**Records supplied:**
━━━━━━━━━━━━━━━━
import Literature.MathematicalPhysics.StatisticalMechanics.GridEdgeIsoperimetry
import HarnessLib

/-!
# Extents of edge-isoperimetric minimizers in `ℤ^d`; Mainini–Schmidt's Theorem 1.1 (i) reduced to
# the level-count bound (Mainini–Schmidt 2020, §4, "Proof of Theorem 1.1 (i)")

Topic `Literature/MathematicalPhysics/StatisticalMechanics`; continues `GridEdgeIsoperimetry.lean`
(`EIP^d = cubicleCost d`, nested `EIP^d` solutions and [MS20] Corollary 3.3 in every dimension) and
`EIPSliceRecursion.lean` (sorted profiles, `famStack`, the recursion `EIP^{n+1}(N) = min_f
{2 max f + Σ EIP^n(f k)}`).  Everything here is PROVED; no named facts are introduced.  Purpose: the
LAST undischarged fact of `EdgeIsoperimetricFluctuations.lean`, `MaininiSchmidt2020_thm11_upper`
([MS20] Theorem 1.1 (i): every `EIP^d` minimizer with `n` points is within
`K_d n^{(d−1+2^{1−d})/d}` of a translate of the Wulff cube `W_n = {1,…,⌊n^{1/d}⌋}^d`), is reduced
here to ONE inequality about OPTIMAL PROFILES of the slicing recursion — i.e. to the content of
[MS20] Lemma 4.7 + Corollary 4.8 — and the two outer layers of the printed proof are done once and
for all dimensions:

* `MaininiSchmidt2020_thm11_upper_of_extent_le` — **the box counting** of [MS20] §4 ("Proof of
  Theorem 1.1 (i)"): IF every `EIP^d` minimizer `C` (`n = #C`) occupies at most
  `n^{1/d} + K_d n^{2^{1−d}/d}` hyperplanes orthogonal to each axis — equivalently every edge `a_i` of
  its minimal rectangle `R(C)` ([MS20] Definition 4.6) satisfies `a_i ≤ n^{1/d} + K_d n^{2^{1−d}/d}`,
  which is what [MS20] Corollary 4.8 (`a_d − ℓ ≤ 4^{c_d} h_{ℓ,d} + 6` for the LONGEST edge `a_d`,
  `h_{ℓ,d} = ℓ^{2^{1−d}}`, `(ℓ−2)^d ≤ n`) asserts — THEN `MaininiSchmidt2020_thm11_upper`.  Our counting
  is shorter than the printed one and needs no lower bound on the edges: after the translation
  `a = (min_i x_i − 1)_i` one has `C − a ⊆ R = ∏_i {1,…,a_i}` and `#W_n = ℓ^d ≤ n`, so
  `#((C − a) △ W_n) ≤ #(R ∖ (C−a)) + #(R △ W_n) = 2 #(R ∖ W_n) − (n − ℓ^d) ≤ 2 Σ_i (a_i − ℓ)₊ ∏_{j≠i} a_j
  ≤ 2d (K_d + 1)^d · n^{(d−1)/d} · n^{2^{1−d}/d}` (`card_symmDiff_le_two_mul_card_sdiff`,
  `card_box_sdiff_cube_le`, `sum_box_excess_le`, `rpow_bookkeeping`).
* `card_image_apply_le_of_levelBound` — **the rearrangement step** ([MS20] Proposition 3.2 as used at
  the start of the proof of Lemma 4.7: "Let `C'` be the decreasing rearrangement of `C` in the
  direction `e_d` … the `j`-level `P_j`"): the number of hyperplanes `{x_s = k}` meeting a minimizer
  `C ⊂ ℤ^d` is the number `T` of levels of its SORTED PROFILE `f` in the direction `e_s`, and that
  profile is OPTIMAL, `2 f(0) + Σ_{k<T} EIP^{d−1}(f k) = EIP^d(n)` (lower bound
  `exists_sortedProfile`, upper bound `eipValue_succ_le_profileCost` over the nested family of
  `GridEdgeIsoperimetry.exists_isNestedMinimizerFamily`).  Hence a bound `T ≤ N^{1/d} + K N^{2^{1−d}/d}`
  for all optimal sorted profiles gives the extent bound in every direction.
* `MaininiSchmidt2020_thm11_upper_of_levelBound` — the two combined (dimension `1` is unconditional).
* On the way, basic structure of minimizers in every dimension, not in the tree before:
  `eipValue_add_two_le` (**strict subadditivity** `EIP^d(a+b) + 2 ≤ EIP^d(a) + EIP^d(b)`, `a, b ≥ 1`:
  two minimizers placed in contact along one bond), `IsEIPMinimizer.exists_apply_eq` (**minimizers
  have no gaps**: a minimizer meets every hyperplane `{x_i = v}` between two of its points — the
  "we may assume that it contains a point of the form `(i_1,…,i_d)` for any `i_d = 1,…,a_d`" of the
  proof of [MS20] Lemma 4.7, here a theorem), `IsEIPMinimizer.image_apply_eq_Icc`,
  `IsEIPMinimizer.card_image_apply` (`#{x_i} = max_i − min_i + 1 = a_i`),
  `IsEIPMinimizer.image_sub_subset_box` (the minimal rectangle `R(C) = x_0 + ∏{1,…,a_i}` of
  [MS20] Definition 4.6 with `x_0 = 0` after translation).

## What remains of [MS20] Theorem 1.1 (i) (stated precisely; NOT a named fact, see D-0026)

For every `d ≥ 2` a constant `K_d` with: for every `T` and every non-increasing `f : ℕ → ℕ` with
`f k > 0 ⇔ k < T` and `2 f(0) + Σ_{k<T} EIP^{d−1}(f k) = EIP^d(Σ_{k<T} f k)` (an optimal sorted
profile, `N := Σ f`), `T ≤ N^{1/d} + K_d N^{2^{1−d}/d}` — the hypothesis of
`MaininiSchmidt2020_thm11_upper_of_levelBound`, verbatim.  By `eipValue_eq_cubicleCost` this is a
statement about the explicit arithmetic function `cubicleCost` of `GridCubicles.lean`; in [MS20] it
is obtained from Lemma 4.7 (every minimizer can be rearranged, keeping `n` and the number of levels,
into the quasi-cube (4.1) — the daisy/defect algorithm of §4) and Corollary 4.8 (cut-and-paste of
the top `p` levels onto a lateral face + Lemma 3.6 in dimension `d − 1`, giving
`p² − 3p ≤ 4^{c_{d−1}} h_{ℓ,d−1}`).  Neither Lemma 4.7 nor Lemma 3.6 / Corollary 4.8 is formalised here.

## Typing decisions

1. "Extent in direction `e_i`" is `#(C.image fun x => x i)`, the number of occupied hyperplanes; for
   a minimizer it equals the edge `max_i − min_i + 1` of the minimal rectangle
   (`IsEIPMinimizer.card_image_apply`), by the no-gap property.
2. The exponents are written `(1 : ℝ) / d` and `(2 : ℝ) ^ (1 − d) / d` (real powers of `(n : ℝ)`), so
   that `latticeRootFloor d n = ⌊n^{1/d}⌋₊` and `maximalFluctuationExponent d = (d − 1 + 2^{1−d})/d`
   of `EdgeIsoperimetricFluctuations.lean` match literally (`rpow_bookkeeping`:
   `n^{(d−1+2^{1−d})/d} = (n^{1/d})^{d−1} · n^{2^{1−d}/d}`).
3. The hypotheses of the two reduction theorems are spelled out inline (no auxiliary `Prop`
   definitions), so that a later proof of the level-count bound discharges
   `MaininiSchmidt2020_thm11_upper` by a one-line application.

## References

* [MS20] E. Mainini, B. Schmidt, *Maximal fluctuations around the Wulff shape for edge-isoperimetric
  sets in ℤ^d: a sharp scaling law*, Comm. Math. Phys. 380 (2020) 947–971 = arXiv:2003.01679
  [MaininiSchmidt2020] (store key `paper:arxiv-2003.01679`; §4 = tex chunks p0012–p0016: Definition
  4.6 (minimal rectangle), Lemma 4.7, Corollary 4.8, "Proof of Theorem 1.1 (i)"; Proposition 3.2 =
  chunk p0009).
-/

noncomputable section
━━━━━━━━━━━━━━━━
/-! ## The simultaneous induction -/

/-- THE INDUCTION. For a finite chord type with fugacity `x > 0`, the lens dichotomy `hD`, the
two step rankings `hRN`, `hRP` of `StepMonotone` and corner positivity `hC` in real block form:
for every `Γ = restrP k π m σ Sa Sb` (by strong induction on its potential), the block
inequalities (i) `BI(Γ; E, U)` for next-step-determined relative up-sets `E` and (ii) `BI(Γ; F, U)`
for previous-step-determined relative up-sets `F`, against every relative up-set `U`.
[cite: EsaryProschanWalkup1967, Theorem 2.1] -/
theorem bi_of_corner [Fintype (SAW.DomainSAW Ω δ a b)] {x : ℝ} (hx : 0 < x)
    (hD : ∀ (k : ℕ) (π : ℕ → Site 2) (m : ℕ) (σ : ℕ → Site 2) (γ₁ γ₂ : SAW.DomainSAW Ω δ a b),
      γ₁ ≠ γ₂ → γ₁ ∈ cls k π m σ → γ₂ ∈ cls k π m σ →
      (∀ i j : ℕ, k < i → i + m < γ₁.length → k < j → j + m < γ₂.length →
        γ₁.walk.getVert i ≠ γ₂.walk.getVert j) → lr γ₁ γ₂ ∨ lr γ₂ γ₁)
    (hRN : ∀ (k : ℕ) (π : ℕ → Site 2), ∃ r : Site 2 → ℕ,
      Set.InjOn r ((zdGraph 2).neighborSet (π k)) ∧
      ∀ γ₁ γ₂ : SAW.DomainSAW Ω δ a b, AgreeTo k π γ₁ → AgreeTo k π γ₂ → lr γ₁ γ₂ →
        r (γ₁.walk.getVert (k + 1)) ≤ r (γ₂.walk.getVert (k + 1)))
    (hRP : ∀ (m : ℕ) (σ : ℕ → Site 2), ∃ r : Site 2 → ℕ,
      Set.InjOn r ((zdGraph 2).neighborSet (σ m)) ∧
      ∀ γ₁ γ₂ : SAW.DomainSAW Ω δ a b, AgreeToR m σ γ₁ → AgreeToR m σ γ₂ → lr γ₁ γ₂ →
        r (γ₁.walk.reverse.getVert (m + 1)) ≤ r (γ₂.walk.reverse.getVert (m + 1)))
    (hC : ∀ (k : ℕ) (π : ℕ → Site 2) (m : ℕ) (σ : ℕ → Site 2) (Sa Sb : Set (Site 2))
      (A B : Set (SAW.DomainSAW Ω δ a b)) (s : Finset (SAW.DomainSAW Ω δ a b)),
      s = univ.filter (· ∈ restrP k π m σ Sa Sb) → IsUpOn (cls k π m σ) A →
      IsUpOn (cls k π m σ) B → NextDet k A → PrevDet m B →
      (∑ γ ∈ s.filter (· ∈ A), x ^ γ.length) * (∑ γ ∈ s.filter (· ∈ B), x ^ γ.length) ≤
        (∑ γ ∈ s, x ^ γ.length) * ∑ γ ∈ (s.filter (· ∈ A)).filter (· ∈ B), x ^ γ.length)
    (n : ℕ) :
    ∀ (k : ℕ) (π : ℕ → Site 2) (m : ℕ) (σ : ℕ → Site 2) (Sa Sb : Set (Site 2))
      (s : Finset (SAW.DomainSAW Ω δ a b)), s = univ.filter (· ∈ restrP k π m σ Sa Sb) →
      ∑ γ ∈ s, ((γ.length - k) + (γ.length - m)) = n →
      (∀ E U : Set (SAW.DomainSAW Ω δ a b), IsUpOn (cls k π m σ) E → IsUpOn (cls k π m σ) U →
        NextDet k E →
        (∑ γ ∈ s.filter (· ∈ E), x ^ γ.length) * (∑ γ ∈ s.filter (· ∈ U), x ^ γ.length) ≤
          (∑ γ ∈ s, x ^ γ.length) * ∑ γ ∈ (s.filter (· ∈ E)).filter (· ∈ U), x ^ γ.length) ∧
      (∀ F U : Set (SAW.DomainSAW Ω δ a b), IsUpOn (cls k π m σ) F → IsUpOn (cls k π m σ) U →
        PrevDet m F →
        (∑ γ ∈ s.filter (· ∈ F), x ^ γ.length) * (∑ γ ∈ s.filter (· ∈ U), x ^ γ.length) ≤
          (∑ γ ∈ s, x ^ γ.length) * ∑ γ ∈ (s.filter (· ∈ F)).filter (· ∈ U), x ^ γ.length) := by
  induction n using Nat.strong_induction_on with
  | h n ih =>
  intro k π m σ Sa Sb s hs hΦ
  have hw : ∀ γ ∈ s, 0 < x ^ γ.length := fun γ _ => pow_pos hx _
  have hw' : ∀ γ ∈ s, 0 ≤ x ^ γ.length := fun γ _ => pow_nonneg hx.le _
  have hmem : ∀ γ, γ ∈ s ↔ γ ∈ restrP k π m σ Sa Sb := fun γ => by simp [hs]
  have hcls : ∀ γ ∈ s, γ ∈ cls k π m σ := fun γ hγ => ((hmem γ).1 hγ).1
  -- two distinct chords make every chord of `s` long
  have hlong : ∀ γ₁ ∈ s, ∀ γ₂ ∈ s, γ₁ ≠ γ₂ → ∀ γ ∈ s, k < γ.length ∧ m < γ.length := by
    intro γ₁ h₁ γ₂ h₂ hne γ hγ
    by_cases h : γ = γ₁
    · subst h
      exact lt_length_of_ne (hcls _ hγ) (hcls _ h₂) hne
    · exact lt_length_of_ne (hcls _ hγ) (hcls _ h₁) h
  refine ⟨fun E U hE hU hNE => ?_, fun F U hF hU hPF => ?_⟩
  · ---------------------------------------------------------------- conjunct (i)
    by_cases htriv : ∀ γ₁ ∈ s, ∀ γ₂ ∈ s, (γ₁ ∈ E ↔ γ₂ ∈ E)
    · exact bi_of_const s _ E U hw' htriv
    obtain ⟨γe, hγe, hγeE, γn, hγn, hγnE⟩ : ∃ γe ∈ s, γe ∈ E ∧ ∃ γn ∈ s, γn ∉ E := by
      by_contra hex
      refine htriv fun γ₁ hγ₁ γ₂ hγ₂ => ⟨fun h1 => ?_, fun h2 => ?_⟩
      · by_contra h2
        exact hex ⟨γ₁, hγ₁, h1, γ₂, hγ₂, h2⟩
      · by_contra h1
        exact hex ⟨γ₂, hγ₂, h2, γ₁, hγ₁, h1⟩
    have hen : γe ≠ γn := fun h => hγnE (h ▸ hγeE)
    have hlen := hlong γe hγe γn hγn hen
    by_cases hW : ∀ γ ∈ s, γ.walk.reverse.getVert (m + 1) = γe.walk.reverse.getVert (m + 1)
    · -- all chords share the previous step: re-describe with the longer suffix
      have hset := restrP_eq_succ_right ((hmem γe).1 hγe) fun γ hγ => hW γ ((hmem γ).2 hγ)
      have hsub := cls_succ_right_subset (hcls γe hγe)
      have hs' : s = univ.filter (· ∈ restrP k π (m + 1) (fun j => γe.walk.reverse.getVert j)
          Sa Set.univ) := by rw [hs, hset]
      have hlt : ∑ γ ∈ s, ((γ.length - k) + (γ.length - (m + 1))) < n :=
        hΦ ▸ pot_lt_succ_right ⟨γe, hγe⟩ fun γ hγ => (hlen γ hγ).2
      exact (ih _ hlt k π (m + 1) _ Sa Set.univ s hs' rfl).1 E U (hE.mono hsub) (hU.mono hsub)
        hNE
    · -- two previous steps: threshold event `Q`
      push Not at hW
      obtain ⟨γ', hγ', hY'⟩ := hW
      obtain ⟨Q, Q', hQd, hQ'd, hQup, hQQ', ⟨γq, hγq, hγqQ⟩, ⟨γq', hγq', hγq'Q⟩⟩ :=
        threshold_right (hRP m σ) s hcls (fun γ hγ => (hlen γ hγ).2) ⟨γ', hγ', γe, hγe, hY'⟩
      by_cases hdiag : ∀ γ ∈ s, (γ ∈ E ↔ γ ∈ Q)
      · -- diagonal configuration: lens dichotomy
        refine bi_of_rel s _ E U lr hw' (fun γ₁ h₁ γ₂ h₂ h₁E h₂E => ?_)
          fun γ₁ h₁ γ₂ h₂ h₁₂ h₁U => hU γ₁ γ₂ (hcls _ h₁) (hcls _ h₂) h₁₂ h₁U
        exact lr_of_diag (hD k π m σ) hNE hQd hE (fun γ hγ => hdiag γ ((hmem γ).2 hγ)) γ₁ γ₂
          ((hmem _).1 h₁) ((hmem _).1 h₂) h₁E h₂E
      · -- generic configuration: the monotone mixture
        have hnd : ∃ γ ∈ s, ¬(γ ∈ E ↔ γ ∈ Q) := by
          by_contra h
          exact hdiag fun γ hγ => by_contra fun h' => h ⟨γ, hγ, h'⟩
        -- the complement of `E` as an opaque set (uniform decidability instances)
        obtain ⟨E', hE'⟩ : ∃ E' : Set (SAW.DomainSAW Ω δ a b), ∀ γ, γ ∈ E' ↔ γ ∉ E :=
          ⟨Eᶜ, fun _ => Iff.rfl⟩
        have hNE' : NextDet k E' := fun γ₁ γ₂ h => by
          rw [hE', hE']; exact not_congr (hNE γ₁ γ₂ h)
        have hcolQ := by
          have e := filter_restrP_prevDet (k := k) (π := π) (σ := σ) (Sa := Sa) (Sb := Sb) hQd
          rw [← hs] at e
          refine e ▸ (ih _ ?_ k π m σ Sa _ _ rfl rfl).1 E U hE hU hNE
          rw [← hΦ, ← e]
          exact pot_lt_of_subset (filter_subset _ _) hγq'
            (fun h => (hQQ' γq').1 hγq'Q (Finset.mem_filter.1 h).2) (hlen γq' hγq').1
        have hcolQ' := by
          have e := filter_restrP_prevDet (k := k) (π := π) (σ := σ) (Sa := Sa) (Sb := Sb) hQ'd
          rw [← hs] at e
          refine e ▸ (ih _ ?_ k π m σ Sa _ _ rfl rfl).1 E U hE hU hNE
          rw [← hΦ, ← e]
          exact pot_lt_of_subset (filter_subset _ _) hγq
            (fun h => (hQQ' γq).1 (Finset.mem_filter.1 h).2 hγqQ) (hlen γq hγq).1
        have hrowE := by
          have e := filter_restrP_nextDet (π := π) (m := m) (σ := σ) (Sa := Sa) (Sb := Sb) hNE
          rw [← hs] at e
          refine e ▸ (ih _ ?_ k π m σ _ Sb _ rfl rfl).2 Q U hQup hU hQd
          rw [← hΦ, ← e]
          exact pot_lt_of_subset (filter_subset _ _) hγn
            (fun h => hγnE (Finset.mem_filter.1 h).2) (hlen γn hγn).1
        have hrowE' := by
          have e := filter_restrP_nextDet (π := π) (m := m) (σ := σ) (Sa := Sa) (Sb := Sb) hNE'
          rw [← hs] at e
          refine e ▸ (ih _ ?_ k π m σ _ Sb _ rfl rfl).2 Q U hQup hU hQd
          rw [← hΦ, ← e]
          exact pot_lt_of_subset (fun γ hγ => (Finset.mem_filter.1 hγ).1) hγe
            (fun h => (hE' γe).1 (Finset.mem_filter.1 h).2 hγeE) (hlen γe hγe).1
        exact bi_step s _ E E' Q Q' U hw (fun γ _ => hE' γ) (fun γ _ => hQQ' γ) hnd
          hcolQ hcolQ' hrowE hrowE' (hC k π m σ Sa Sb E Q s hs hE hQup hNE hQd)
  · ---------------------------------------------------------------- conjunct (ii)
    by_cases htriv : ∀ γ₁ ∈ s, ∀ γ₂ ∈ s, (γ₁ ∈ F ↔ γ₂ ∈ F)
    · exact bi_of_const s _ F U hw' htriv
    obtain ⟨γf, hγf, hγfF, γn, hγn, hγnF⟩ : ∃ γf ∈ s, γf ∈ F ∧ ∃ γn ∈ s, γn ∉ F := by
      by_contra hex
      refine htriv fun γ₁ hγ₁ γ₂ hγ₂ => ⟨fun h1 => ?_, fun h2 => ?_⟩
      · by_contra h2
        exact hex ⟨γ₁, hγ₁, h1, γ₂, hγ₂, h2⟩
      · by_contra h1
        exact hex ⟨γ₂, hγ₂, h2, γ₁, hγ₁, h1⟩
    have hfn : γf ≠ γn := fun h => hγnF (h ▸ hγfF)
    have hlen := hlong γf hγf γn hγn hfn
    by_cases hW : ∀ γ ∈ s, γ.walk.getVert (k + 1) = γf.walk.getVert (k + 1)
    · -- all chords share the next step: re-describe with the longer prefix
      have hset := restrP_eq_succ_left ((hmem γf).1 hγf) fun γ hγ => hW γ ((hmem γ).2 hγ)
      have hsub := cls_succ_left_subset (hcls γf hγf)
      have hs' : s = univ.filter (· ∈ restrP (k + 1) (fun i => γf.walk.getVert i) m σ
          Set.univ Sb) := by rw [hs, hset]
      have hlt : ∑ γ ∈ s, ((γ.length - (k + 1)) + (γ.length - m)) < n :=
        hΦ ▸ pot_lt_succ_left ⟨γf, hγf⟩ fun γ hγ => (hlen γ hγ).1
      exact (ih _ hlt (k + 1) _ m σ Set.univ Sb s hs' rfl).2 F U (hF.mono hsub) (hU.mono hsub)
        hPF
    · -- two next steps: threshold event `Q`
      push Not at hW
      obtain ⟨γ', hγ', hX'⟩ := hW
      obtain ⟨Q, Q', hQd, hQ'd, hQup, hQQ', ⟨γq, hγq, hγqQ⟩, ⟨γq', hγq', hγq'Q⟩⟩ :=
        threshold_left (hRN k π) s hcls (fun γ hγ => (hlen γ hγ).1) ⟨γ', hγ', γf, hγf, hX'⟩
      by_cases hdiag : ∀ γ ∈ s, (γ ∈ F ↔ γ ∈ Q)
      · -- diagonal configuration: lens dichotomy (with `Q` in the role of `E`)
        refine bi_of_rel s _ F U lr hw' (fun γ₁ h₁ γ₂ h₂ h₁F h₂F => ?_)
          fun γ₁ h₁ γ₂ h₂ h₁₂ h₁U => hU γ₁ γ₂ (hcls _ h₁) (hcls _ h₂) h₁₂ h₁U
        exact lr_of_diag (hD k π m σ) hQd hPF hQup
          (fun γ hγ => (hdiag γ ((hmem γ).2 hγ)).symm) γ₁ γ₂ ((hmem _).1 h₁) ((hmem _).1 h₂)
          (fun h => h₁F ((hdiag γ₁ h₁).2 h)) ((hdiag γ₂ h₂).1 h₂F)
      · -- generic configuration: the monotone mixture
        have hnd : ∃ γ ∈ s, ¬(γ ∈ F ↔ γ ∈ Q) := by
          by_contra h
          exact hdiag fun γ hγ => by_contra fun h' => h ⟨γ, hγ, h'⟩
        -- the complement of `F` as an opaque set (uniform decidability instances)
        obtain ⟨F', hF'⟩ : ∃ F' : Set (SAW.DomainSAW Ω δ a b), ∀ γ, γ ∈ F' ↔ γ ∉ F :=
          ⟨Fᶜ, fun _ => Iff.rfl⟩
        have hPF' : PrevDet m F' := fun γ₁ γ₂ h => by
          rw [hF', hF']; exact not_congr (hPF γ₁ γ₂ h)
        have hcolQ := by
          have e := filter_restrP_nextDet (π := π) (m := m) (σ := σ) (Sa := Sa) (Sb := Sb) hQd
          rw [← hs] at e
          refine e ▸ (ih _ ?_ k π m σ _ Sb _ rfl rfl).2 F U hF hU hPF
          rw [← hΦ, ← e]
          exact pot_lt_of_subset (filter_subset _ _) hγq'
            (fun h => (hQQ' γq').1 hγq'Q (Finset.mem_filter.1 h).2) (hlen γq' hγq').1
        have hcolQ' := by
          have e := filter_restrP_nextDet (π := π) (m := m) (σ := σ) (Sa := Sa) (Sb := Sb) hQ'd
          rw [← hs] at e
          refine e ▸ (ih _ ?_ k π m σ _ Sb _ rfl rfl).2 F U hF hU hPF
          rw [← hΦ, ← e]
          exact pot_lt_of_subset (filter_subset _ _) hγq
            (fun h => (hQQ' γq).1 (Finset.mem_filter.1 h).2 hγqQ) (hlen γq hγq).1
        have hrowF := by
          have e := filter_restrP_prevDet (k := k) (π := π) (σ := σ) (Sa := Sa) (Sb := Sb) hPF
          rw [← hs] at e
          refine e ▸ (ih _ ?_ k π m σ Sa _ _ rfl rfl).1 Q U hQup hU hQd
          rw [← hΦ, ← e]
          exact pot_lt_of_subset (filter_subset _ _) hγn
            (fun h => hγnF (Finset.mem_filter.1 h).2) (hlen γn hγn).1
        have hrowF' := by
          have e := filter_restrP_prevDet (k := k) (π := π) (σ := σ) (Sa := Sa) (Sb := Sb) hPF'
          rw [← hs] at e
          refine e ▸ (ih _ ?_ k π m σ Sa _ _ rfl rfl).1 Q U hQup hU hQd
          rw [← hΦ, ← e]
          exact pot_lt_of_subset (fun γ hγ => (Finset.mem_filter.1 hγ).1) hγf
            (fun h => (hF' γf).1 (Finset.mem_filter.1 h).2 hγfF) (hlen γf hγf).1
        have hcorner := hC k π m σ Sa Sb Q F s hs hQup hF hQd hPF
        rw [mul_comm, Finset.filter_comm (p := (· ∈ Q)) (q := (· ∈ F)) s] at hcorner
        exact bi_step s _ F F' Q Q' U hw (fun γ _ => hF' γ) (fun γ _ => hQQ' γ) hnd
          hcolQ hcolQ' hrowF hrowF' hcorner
━━━━━━━━━━━━━━━━
**Your goal:**
From the entries above, return each line with the word "recursion" in it.

**Written answer:**
`EIPSliceRecursion.lean` (sorted profiles, `famStack`, the recursion `EIP^{n+1}(N) = min_f
here to ONE inequality about OPTIMAL PROFILES of the slicing recursion — i.e. to the content of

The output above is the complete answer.